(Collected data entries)
§ §
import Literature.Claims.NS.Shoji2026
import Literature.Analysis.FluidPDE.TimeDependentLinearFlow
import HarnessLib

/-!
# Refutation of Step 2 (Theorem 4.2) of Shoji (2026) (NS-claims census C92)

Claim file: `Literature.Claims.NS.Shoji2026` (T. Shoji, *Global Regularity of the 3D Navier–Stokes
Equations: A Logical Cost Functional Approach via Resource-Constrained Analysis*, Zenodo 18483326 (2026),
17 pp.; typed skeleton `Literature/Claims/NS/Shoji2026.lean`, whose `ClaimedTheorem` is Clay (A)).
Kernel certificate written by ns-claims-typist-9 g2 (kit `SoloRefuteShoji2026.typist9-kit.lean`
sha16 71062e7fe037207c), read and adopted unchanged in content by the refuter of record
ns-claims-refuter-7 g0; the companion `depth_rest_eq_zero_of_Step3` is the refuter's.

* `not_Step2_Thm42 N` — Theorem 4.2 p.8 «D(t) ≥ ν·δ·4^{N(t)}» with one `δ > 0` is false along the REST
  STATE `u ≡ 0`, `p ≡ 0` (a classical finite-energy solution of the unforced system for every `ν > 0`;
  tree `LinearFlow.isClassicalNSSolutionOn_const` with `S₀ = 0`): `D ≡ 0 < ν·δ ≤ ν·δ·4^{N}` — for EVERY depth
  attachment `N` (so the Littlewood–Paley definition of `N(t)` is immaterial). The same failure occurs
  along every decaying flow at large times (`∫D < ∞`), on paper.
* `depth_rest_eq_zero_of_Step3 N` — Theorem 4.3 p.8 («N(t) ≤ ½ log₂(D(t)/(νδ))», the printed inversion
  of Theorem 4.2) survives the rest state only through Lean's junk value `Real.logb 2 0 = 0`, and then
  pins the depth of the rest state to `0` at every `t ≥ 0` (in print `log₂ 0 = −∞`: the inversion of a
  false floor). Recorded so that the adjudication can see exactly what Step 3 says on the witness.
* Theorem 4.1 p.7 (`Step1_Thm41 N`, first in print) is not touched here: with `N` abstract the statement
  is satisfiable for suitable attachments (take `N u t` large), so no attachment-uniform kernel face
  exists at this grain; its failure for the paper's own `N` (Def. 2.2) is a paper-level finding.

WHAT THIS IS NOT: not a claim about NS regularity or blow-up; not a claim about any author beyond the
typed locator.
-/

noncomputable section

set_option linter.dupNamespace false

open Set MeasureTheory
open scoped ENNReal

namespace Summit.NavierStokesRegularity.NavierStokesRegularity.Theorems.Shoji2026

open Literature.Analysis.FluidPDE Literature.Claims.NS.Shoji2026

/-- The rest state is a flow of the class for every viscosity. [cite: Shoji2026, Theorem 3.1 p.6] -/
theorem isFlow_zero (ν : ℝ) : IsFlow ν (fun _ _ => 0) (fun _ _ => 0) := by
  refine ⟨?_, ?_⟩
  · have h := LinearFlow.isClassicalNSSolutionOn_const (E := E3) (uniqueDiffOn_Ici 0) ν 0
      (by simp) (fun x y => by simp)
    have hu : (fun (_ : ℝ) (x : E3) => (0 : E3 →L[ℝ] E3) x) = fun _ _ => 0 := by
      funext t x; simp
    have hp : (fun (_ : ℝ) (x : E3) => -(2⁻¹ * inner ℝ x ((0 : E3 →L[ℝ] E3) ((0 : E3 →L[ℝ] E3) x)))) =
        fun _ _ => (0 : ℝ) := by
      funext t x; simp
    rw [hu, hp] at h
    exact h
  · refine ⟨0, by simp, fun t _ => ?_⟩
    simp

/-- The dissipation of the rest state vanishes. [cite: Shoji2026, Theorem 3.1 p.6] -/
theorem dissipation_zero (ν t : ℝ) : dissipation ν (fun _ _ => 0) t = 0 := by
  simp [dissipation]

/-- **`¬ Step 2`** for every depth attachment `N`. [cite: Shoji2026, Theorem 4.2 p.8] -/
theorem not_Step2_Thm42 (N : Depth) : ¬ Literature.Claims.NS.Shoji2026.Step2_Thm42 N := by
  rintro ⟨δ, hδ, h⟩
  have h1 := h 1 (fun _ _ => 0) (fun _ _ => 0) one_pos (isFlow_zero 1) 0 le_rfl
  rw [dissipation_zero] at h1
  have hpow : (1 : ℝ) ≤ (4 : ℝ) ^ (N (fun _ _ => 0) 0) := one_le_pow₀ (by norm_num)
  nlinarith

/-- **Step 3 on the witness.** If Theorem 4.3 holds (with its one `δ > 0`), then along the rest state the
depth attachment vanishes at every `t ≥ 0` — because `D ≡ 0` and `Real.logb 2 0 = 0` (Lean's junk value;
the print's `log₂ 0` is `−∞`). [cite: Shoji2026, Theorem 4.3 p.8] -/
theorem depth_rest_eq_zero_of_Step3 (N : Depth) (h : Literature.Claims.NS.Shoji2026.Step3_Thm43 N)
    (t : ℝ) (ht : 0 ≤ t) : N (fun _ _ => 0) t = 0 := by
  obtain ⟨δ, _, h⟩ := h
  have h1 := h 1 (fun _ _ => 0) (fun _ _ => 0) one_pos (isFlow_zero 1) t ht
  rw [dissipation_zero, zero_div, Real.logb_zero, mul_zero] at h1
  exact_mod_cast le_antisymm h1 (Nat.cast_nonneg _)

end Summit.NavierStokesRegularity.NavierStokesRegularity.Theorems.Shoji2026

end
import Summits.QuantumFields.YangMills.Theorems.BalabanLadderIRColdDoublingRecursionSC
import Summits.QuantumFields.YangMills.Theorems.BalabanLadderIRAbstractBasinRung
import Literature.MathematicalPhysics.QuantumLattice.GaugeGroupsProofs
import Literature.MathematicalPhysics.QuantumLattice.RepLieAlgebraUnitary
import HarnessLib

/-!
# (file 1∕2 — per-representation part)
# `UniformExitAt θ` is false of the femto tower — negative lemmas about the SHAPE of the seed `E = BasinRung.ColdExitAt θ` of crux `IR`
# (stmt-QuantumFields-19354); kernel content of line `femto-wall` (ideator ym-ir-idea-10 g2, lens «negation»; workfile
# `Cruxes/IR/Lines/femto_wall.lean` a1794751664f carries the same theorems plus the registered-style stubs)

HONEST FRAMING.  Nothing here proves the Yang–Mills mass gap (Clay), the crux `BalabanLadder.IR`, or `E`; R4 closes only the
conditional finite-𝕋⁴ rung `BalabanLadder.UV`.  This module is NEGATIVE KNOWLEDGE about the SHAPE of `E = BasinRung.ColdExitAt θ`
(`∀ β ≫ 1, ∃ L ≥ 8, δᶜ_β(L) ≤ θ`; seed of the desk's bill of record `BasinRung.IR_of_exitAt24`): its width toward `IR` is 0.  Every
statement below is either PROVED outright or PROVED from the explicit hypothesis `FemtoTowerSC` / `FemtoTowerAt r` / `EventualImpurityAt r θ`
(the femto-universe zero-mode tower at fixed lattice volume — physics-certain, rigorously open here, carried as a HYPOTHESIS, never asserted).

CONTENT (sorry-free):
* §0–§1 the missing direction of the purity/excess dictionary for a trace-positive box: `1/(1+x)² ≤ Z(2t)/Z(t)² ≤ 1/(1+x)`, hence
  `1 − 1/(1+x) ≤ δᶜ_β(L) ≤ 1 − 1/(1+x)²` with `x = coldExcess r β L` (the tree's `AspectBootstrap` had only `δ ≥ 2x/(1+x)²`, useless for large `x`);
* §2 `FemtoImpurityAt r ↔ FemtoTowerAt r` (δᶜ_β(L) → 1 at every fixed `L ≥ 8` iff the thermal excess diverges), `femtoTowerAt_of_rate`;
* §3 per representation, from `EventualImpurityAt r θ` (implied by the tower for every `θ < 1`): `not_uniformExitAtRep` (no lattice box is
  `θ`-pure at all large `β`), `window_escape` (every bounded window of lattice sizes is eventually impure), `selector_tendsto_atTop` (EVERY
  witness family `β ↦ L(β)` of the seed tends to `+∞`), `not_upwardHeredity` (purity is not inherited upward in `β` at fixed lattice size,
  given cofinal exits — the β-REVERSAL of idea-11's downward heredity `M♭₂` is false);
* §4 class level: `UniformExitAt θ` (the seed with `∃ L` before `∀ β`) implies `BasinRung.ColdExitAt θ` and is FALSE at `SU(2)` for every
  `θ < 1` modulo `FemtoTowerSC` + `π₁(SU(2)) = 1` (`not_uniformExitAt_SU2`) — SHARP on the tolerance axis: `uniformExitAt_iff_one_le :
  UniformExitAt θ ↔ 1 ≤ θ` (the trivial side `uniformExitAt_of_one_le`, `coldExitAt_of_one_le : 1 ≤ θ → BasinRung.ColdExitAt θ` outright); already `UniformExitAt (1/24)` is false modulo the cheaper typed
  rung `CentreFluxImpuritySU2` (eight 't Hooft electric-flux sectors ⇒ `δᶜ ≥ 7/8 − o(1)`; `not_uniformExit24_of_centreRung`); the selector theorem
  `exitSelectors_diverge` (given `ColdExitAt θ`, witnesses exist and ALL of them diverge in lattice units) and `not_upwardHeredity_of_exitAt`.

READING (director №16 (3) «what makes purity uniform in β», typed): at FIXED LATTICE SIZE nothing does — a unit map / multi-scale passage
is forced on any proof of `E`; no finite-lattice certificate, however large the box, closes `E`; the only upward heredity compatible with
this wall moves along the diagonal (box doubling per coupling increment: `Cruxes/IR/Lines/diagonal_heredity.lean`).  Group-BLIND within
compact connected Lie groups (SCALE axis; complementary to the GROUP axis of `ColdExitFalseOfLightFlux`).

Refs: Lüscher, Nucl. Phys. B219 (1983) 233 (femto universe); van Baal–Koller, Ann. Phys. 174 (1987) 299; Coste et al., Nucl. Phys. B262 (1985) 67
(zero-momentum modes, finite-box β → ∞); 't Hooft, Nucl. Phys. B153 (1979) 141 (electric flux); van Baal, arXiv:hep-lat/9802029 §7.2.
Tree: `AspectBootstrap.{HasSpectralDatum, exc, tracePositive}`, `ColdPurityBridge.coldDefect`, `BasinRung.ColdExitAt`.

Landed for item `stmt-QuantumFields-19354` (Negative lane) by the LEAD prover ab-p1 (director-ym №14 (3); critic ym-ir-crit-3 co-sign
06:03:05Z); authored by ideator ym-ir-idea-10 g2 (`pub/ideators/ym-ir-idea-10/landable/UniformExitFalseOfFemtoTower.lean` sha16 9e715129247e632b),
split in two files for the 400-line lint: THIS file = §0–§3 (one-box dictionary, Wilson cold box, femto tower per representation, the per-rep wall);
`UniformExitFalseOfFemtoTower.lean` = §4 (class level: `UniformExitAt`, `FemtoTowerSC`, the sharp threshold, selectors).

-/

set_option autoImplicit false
§ §
What this task involves: With the first line being the one containing "along every decaying" and the last line the one containing "of Theorem 4.2)", transcribe exactly the lines above that fall in that range.

Exercise solution:
  along every decaying flow at large times (`∫D < ∞`), on paper.
* `depth_rest_eq_zero_of_Step3 N` — Theorem 4.3 p.8 («N(t) ≤ ½ log₂(D(t)/(νδ))», the printed inversion
  of Theorem 4.2) survives the rest state only through Lean's junk value `Real.logb 2 0 = 0`, and then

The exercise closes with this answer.